import Mathlib
import Summits.CriticalPhenomena.PercolationContinuityZ3.Theorems.PercNearOneGluingNoHeavyLowerTailPocketDepthGluing
import HarnessLib

/-!
# Crux `PercNearOneGluing.NoHeavyLowerTail` (stmt-CriticalPhenomena-4575), line `bhk-superadditivity-thinning` —
# POCKET-DEPTH GLUING, vertex form, the `NearOneGluing` corollary, and the one-layer class

Lead prover-line-stmt-CriticalPhenomena-4575-c5-0, 2026-08-16.  Companion of
`…NoHeavyLowerTailPocketDepthGluing.lean` (block form `pocketDepthGluing_block`).  Proves the registered stubs

* `pocketDepthGluing` — the observer-vertex case `O = {o}`: if no duplicate-free list of `L + 1` vertices of the
  free region `F` continues `o` to a positive-weight path, then `(μ(o ↔ A) − μ(o ↔ b)) ^ (L+1) ≤ max_a μ(a ↮ b)`
  and, for `L ≥ 1`, `(μ(o ↔ A) − μ(o ↔ b)) ^ L · μ(o ↮ b) ≤ max_a μ(a ↮ b)`;
* `nearOneGluing_of_pocketDepth` — Kozma–Nitzan's Conjecture 3 ≡ `NearOneGluing` ≡ this crux on the class
  "no positive simple path of `L + 1` free vertices from the observer", with `δ = (ε/2)^(L+1)`, uniformly in
  `|A|`, `n` and the SIZE of the relay-free region;
* `pocketGluing_oneLayer` — the simplest new class beyond Kozma–Nitzan's Theorems 4–5: an observer `o ∉ A`
  all of whose non-relay neighbours are PRIVATE (adjacent only to `o` and to relays) and mutually
  non-adjacent, in any number: `(μ(o ↔ A) − μ(o ↔ b)) · μ(o ↮ b) ≤ max_a μ(a ↮ b)` and
  `(μ(o ↔ A) − μ(o ↔ b))² ≤ max_a μ(a ↮ b)` (`L = 1`).  KN Thm 5 is the case of ONE such neighbour (with
  the linear rate); lead c4's class `𝒞₁`.

No new definitions.
-/

namespace Summit.CriticalPhenomena.PercolationContinuityZ3.Theorems

open MeasureTheory Set
open Literature.Probability.LatticeModels (prodBernoulli)
open Literature.Probability.Percolation (BondConfig openConn)

noncomputable section
open Classical

variable {n : ℕ}

/-- **Pocket-depth gluing** (registered stub `pocketDepthGluing` of crux stmt-CriticalPhenomena-4575, line
`bhk-superadditivity-thinning`).  Finite weighted graph on `Fin n`, relay set `A ∋ b`, observer `o ∉ A`, a
vertex set `F ∌ o` disjoint from `A` such that every positive-weight pair with an endpoint in `{o} ∪ F` has
its other endpoint in `{o} ∪ F ∪ A`, and `L` such that no duplicate-free list `l` of `L + 1` vertices of `F`
makes `o :: l` a positive-weight path.  If `μ(a ↮ b) ≤ t` on `A` then
`(μ(o ↔ A) − μ(o ↔ b)) ^ (L + 1) ≤ t`, and for `L ≥ 1` also `(μ(o ↔ A) − μ(o ↔ b)) ^ L · μ(o ↮ b) ≤ t`.
The case `O = {o}` of `pocketDepthGluing_block` (`glue w {o} = w`). -/
theorem pocketDepthGluing : ∀ (n : ℕ) (w : Sym2 (Fin n) → unitInterval) (F A : Finset (Fin n)) (o b : Fin n) (t : ℝ) (L : ℕ), b ∈ A → o ∉ A → o ∉ F → Disjoint F A → (∀ x ∈ insert o F, ∀ y : Fin n, y ≠ o → y ∉ F → y ∉ A → w s(x, y) = 0) → (∀ l : List (Fin n), l.length = L + 1 → l.Nodup → (∀ x ∈ l, x ∈ F) → ¬ List.IsChain (fun x y : Fin n => w s(x, y) ≠ 0) (o :: l)) → (∀ a ∈ A, (Literature.Probability.LatticeModels.prodBernoulli w).real (Literature.Probability.Percolation.openConn a b)ᶜ ≤ t) → ((Literature.Probability.LatticeModels.prodBernoulli w).real (⋃ a ∈ A, Literature.Probability.Percolation.openConn o a) - (Literature.Probability.LatticeModels.prodBernoulli w).real (Literature.Probability.Percolation.openConn o b)) ^ (L + 1) ≤ t ∧ (1 ≤ L → ((Literature.Probability.LatticeModels.prodBernoulli w).real (⋃ a ∈ A, Literature.Probability.Percolation.openConn o a) - (Literature.Probability.LatticeModels.prodBernoulli w).real (Literature.Probability.Percolation.openConn o b)) ^ L * (Literature.Probability.LatticeModels.prodBernoulli w).real (Literature.Probability.Percolation.openConn o b)ᶜ ≤ t) := by
  intro n w F A o b t L hbA hoA hoF hFA hcl hpath hrel
  have hOA : Disjoint ({o} : Finset (Fin n)) A := Finset.disjoint_singleton_left.2 hoA
  have hOF : Disjoint ({o} : Finset (Fin n)) F := Finset.disjoint_singleton_left.2 hoF
  have hcl' : ∀ x ∈ ({o} : Finset (Fin n)) ∪ F, ∀ y : Fin n,
      y ∉ ({o} : Finset (Fin n)) → y ∉ F → y ∉ A → w s(x, y) = 0 := by
    intro x hx y hyo hyF hyA
    rw [← Finset.insert_eq] at hx
    exact hcl x hx y (fun h => hyo (Finset.mem_singleton.2 h)) hyF hyA
  have hpath' : ∀ o' ∈ ({o} : Finset (Fin n)), ∀ l : List (Fin n), l.length = L + 1 → l.Nodup →
      (∀ x ∈ l, x ∈ F) → ¬ List.IsChain (fun x y : Fin n => w s(x, y) ≠ 0) (o' :: l) := by
    intro o' ho' l hlen hnd hlF
    rw [Finset.mem_singleton.1 ho']
    exact hpath l hlen hnd hlF
  have key := pocketDepthGluing_block n w {o} F A b t L hbA hOA hFA hOF hcl' hpath'
  rw [agPartial_glue_singleton, Finset.set_biUnion_singleton, Finset.set_biUnion_singleton] at key
  have hset : {ω : BondConfig (Fin n) | ∀ o' ∈ ({o} : Finset (Fin n)), ω ∉ openConn o' b} =
      (openConn o b)ᶜ := by
    ext ω
    simp only [Finset.mem_singleton, forall_eq, Set.mem_setOf_eq, Set.mem_compl_iff]
  rw [hset] at key
  exact key hrel

/-- **`NearOneGluing` (Kozma–Nitzan Conjecture 3 ≡ this crux) on the class "no positive simple path of
`L + 1` free vertices from the observer", with the explicit rate `δ = (ε/2)^(L+1)`** (registered stub
`nearOneGluing_of_pocketDepth` of crux stmt-CriticalPhenomena-4575, line `bhk-superadditivity-thinning`).
Uniform in `|A|`, in `n` and in the size of the relay-free region; for tree-like pockets `L` is the
height of the tree. -/
theorem nearOneGluing_of_pocketDepth : ∀ (L : ℕ) (ε : ℝ), 0 < ε → ∀ (n : ℕ) (w : Sym2 (Fin n) → unitInterval) (F A : Finset (Fin n)) (o b : Fin n), b ∈ A → o ∉ A → o ∉ F → Disjoint F A → (∀ x ∈ insert o F, ∀ y : Fin n, y ≠ o → y ∉ F → y ∉ A → w s(x, y) = 0) → (∀ l : List (Fin n), l.length = L + 1 → l.Nodup → (∀ x ∈ l, x ∈ F) → ¬ List.IsChain (fun x y : Fin n => w s(x, y) ≠ 0) (o :: l)) → 1 - (ε / 2) ^ (L + 1) < (Literature.Probability.LatticeModels.prodBernoulli w).real (⋃ a ∈ A, Literature.Probability.Percolation.openConn o a) → (∀ a ∈ A, 1 - (ε / 2) ^ (L + 1) < (Literature.Probability.LatticeModels.prodBernoulli w).real (Literature.Probability.Percolation.openConn a b)) → 1 - ε < (Literature.Probability.LatticeModels.prodBernoulli w).real (Literature.Probability.Percolation.openConn o b) := by
  intro L ε hε n w F A o b hbA hoA hoF hFA hcl hpath hA hrel
  set P := prodBernoulli w with hP
  by_cases hε1 : 1 < ε
  · exact lt_of_lt_of_le (by linarith) measureReal_nonneg
  push Not at hε1
  have hq0 : 0 ≤ ε / 2 := by linarith
  have hq1 : ε / 2 ≤ 1 := by linarith
  obtain ⟨aM, haM, hmax⟩ := Finset.exists_max_image A (fun a => P.real (openConn a b)ᶜ) ⟨b, hbA⟩
  set t₀ : ℝ := P.real (openConn aM b)ᶜ with ht₀
  have ht₀δ : t₀ < (ε / 2) ^ (L + 1) := by
    have h := hrel aM haM
    rw [ht₀, probReal_compl_eq_one_sub (pocketGlue_measurableSet _)]
    linarith
  obtain ⟨hweak, -⟩ := pocketDepthGluing n w F A o b t₀ L hbA hoA hoF hFA hcl hpath hmax
  set bad : ℝ := P.real (⋃ a ∈ A, openConn o a) - P.real (openConn o b) with hbad
  have hbad_lt : bad < ε / 2 := by
    by_contra hge
    push Not at hge
    have h2 : (ε / 2) ^ (L + 1) ≤ bad ^ (L + 1) := pow_le_pow_left₀ hq0 hge _
    linarith
  have hδε : (ε / 2) ^ (L + 1) ≤ ε / 2 := pow_le_of_le_one hq0 hq1 (Nat.succ_ne_zero L)
  have : P.real (openConn o b) = P.real (⋃ a ∈ A, openConn o a) - bad := by rw [hbad]; ring
  rw [this]
  linarith

/-- **The one-layer class** (registered stub `pocketGluing_oneLayer` of crux stmt-CriticalPhenomena-4575,
line `bhk-superadditivity-thinning`): an observer `o ∉ A` together with a set `F ∌ o` of PRIVATE non-relay
neighbours — every positive-weight pair at a vertex of `{o} ∪ F` goes into `{o} ∪ F ∪ A`, and no two
vertices of `F` are joined by a positive-weight pair — in any number.  Then
`(μ(o ↔ A) − μ(o ↔ b))² ≤ t` and `(μ(o ↔ A) − μ(o ↔ b)) · μ(o ↮ b) ≤ t` whenever `μ(a ↮ b) ≤ t` on `A`:
`pocketDepthGluing` with `L = 1` (a positive path `o, x, y` with `x ≠ y` in `F` would use a pair inside
`F`).  Kozma–Nitzan's Theorem 5 (arXiv:2401.12397 p. 13) is `|F| = 1` with the linear rate; for `|F| ≥ 2`
this square-root-rate gluing is the first result. -/
theorem pocketGluing_oneLayer : ∀ (n : ℕ) (w : Sym2 (Fin n) → unitInterval) (F A : Finset (Fin n)) (o b : Fin n) (t : ℝ), b ∈ A → o ∉ A → o ∉ F → Disjoint F A → (∀ x ∈ insert o F, ∀ y : Fin n, y ≠ o → y ∉ F → y ∉ A → w s(x, y) = 0) → (∀ x ∈ F, ∀ y ∈ F, w s(x, y) = 0) → (∀ a ∈ A, (Literature.Probability.LatticeModels.prodBernoulli w).real (Literature.Probability.Percolation.openConn a b)ᶜ ≤ t) → ((Literature.Probability.LatticeModels.prodBernoulli w).real (⋃ a ∈ A, Literature.Probability.Percolation.openConn o a) - (Literature.Probability.LatticeModels.prodBernoulli w).real (Literature.Probability.Percolation.openConn o b)) ^ 2 ≤ t ∧ ((Literature.Probability.LatticeModels.prodBernoulli w).real (⋃ a ∈ A, Literature.Probability.Percolation.openConn o a) - (Literature.Probability.LatticeModels.prodBernoulli w).real (Literature.Probability.Percolation.openConn o b)) * (Literature.Probability.LatticeModels.prodBernoulli w).real (Literature.Probability.Percolation.openConn o b)ᶜ ≤ t := by
  intro n w F A o b t hbA hoA hoF hFA hcl hind hrel
  have hpath : ∀ l : List (Fin n), l.length = 1 + 1 → l.Nodup → (∀ x ∈ l, x ∈ F) →
      ¬ List.IsChain (fun x y : Fin n => w s(x, y) ≠ 0) (o :: l) := by
    intro l hlen hnd hlF hch
    match l, hlen with
    | [x, y], _ =>
      rw [List.isChain_cons_cons, List.isChain_pair] at hch
      exact hch.2 (hind x (hlF x (by simp)) y (hlF y (by simp)))
  obtain ⟨h1, h2⟩ := pocketDepthGluing n w F A o b t 1 hbA hoA hoF hFA hcl hpath hrel
  exact ⟨h1, by simpa only [pow_one] using h2 le_rfl⟩

end

end Summit.CriticalPhenomena.PercolationContinuityZ3.Theorems
import Mathlib.Analysis.Complex.Exponential
import Literature.Computability.AlgebraicComplexity.FixedPointLog
import HarnessLib

/-!
# Kernel-evaluable fixed-point enclosures of exponentials, with soundness

Topic `Literature/Computability/AlgebraicComplexity`; second file of the reflective numerics kit of
`FixedPointLog.lean` (purpose, pattern and conventions as there).  The laser-method constraint
programs (Alman–Duan–Vassilevska Williams–Xu–Xu–Zhou 2025, §7; VXXZ 2024, §8) bound their penalty
terms `P_α = max_{α' ∈ D} H(α') − H(α)` through Lagrange multipliers, i.e. through the dual function
`log Σ exp(λ_X + λ_Y + λ_Z) − ⟨λ, marginals⟩` (`MaxEntropyGivenMarginals.maxEntropyGivenMarginals_le_entropyDual`);
a kernel check of a feasible point therefore needs certified UPPER (and lower) bounds on `exp` of
rationals.  For precision `P`, `N ≥ 1` Taylor terms and a squaring hint `s`:

* `FixedPoint.expLoSmall/expHiSmall P N rn rd` — `2^P · exp(r)`, `r = rn/rd ∈ [0, 1]`, by the Taylor
  polynomial in fixed point with directed rounding, the upper value adding Mathlib's remainder
  `r^N (N+1)/(N! N)` (`Real.exp_bound'`; lower: `Real.sum_le_exp_of_nonneg`):
  `expLoSmall_sound`, `expHiSmall_sound`;
* `FixedPoint.sqIter` — `s` directed squarings (`exp(2^s r) = exp(r)^{2^s}`): `sqIter_false_sound`,
  `sqIter_true_sound`;
* `FixedPoint.expLo/expHi P N s xnum xden` — **`2^P · exp(xnum/xden)` for an integer `xnum` and the
  hint `|xnum| ≤ xden · 2^s`** (checked by `FixedPoint.expHintOk`), negative arguments through
  `exp(−x) = 1/exp(x)`: `expLo_sound`, `expHi_sound`, `exp_sound_of_hintOk`.

All code is structural recursion on `ℕ` with `ℕ`/`ℤ` arithmetic (kernel-reducible); everything is
proved, no named facts.

## References

* Standard material (Taylor polynomial with Lagrange-type remainder, argument halving and repeated
  squaring), e.g. J.-M. Muller, *Elementary Functions* (3rd ed., 2016), Ch. 4; every statement here
  is [folklore], the analytic inputs are Mathlib's `Real.exp_bound'` and `Real.sum_le_exp_of_nonneg`.
* J. Alman, R. Duan, V. Vassilevska Williams, Y. Xu, Z. Xu, R. Zhou, SODA 2025, arXiv:2404.16349,
  §7 ("using the exponential form of Lagrange multiplier constraints").
  [AlmanDuanVassilevskaWilliamsXuXuZhou2025]
-/

noncomputable section

open scoped BigOperators Nat
open Finset

namespace Literature.Computability.AlgebraicComplexity

namespace FixedPoint

/-! ## The Taylor loop -/

/-- One step of the fixed-point Taylor polynomial of `exp` at `r = rn/rd`: the state `(T, j, A)`
(`T ≈ C r^j/j!`, index, accumulator) goes to `(T · rn/(rd (j+1)), j+1, A + T)`, the division
rounded down (`up = false`) or up. [folklore] -/
def expStep (up : Bool) (rn rd : ℕ) (s : ℕ × ℕ × ℕ) : ℕ × ℕ × ℕ :=
  bif up then (cdiv (s.1 * rn) (rd * (s.2.1 + 1)), s.2.1 + 1, s.2.2 + s.1)
  else (s.1 * rn / (rd * (s.2.1 + 1)), s.2.1 + 1, s.2.2 + s.1)

/-- `N` steps of `expStep`. [folklore] -/
def expIter (up : Bool) (rn rd : ℕ) (s : ℕ × ℕ × ℕ) : ℕ → ℕ × ℕ × ℕ
  | 0 => s
  | N + 1 => expStep up rn rd (expIter up rn rd s N)

/-- Unfolding one step. [folklore] -/
theorem expIter_succ (up : Bool) (rn rd : ℕ) (s : ℕ × ℕ × ℕ) (N : ℕ) :
    expIter up rn rd s (N + 1) = expStep up rn rd (expIter up rn rd s N) := rfl

/-- The downward step, unfolded. [folklore] -/
theorem expStep_false (rn rd : ℕ) (s : ℕ × ℕ × ℕ) :
    expStep false rn rd s = (s.1 * rn / (rd * (s.2.1 + 1)), s.2.1 + 1, s.2.2 + s.1) := rfl

/-- The upward step, unfolded. [folklore] -/
theorem expStep_true (rn rd : ℕ) (s : ℕ × ℕ × ℕ) :
    expStep true rn rd s = (cdiv (s.1 * rn) (rd * (s.2.1 + 1)), s.2.1 + 1, s.2.2 + s.1) := rfl

/-- The real Taylor partial sums `Σ_{j<N} r^j/j!`. [folklore] -/
def expPartial (r : ℝ) (N : ℕ) : ℝ := ∑ j ∈ range N, r ^ j / j !

/-- `S_{N+1} = S_N + r^N/N!`. [folklore] -/
theorem expPartial_succ (r : ℝ) (N : ℕ) : expPartial r (N + 1) = expPartial r N + r ^ N / N ! := by
  unfold expPartial
  rw [sum_range_succ]

/-- `r^{N+1}/(N+1)! = (r^N/N!) · r/(N+1)`. [folklore] -/
theorem pow_div_factorial_succ (r : ℝ) (N : ℕ) :
    r ^ (N + 1) / (N + 1)! = r ^ N / N ! * (r / (N + 1)) := by
  rw [Nat.factorial_succ, pow_succ]
  push_cast
  have hN : (N ! : ℝ) ≠ 0 := by exact_mod_cast (Nat.factorial_pos N).ne'
  field_simp

/-- **Invariant of the downward Taylor loop**: after `N` steps from `(C, 0, 0)` the index is `N`,
`T ≤ C r^N/N!` and `A ≤ C Σ_{j<N} r^j/j!` (`r = rn/rd ≥ 0`). [folklore] -/
theorem expIter_false_inv {rn rd : ℕ} {r : ℝ} (hr : (rn : ℝ) / rd = r) (hr0 : 0 ≤ r) (C N : ℕ) :
    (expIter false rn rd (C, 0, 0) N).2.1 = N ∧
      ((expIter false rn rd (C, 0, 0) N).1 : ℝ) ≤ C * (r ^ N / N !) ∧
      ((expIter false rn rd (C, 0, 0) N).2.2 : ℝ) ≤ C * expPartial r N := by
  induction N with
  | zero =>
    refine ⟨rfl, ?_, ?_⟩
    · simp [expIter]
    · simp [expIter, expPartial]
  | succ N ih =>
    obtain ⟨hk, hT, hA⟩ := ih
    rw [expIter_succ, expStep_false]
    set s := expIter false rn rd (C, 0, 0) N with hs
    dsimp only
    refine ⟨by rw [hk], ?_, ?_⟩
    · rw [hk]
      calc ((s.1 * rn / (rd * (N + 1)) : ℕ) : ℝ) ≤ ((s.1 * rn : ℕ) : ℝ) / ((rd * (N + 1) : ℕ) : ℝ) :=
            natDiv_le_div _ _
        _ = (s.1 : ℝ) * (((rn : ℝ) / rd) / (N + 1)) := by
            push_cast
            rw [mul_div_assoc, div_div]
        _ ≤ C * (r ^ N / N !) * (r / (N + 1)) := by
            rw [hr]; exact mul_le_mul_of_nonneg_right hT (by positivity)
        _ = C * (r ^ (N + 1) / (N + 1)!) := by rw [pow_div_factorial_succ]; ring
    · calc ((s.2.2 + s.1 : ℕ) : ℝ) = (s.2.2 : ℝ) + s.1 := by push_cast; ring
        _ ≤ C * expPartial r N + C * (r ^ N / N !) := add_le_add hA hT
        _ = C * expPartial r (N + 1) := by rw [expPartial_succ]; ring

/-- **Invariant of the upward Taylor loop** (`rd > 0`): index `N`, `C r^N/N! ≤ T`, `C Σ_{j<N} r^j/j! ≤ A`. [folklore] -/
theorem expIter_true_inv {rn rd : ℕ} (hrd : 0 < rd) {r : ℝ} (hr : (rn : ℝ) / rd = r) (hr0 : 0 ≤ r)
    (C N : ℕ) :
    (expIter true rn rd (C, 0, 0) N).2.1 = N ∧
      (C : ℝ) * (r ^ N / N !) ≤ ((expIter true rn rd (C, 0, 0) N).1 : ℝ) ∧
      (C : ℝ) * expPartial r N ≤ ((expIter true rn rd (C, 0, 0) N).2.2 : ℝ) := by
  induction N with
  | zero =>
    refine ⟨rfl, ?_, ?_⟩
    · simp [expIter]
    · simp [expIter, expPartial]
  | succ N ih =>
    obtain ⟨hk, hT, hA⟩ := ih
    rw [expIter_succ, expStep_true]
    set s := expIter true rn rd (C, 0, 0) N with hs
    dsimp only
    refine ⟨by rw [hk], ?_, ?_⟩
    · rw [hk]
      calc (C : ℝ) * (r ^ (N + 1) / (N + 1)!) = C * (r ^ N / N !) * (r / (N + 1)) := by
            rw [pow_div_factorial_succ]; ring
        _ ≤ (s.1 : ℝ) * (((rn : ℝ) / rd) / (N + 1)) := by
            rw [hr]; exact mul_le_mul_of_nonneg_right hT (by positivity)
        _ = ((s.1 * rn : ℕ) : ℝ) / ((rd * (N + 1) : ℕ) : ℝ) := by
            push_cast
            rw [mul_div_assoc, div_div]
        _ ≤ (cdiv (s.1 * rn) (rd * (N + 1)) : ℝ) := div_le_cdiv (Nat.mul_pos hrd (Nat.succ_pos N))
    · calc (C : ℝ) * expPartial r (N + 1) = C * expPartial r N + C * (r ^ N / N !) := by
            rw [expPartial_succ]; ring
        _ ≤ (s.2.2 : ℝ) + s.1 := add_le_add hA hT
        _ = ((s.2.2 + s.1 : ℕ) : ℝ) := by push_cast; ring

/-! ## `exp` on `[0, 1]` -/

/-- **`2^P exp(rn/rd)` from below** (`N` Taylor terms, rounded down). [folklore] -/
def expLoSmall (P N rn rd : ℕ) : ℕ := (expIter false rn rd (2 ^ P, 0, 0) N).2.2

* * * *

- **TASK INSTRUCTIONS**
Transcribe, exactly and without additions, the lines of the records above, beginning with the line that contains "(C : ℝ) * expPartial r N" and ending with the line that contains "hrd (Nat.succ_pos N))", both included.

- **RESPONSE FOR THIS EXERCISE**
      (C : ℝ) * expPartial r N ≤ ((expIter true rn rd (C, 0, 0) N).2.2 : ℝ) := by
  induction N with
  | zero =>
    refine ⟨rfl, ?_, ?_⟩
    · simp [expIter]
    · simp [expIter, expPartial]
  | succ N ih =>
    obtain ⟨hk, hT, hA⟩ := ih
    rw [expIter_succ, expStep_true]
    set s := expIter true rn rd (C, 0, 0) N with hs
    dsimp only
    refine ⟨by rw [hk], ?_, ?_⟩
    · rw [hk]
      calc (C : ℝ) * (r ^ (N + 1) / (N + 1)!) = C * (r ^ N / N !) * (r / (N + 1)) := by
            rw [pow_div_factorial_succ]; ring
        _ ≤ (s.1 : ℝ) * (((rn : ℝ) / rd) / (N + 1)) := by
            rw [hr]; exact mul_le_mul_of_nonneg_right hT (by positivity)
        _ = ((s.1 * rn : ℕ) : ℝ) / ((rd * (N + 1) : ℕ) : ℝ) := by
            push_cast
            rw [mul_div_assoc, div_div]
        _ ≤ (cdiv (s.1 * rn) (rd * (N + 1)) : ℝ) := div_le_cdiv (Nat.mul_pos hrd (Nat.succ_pos N))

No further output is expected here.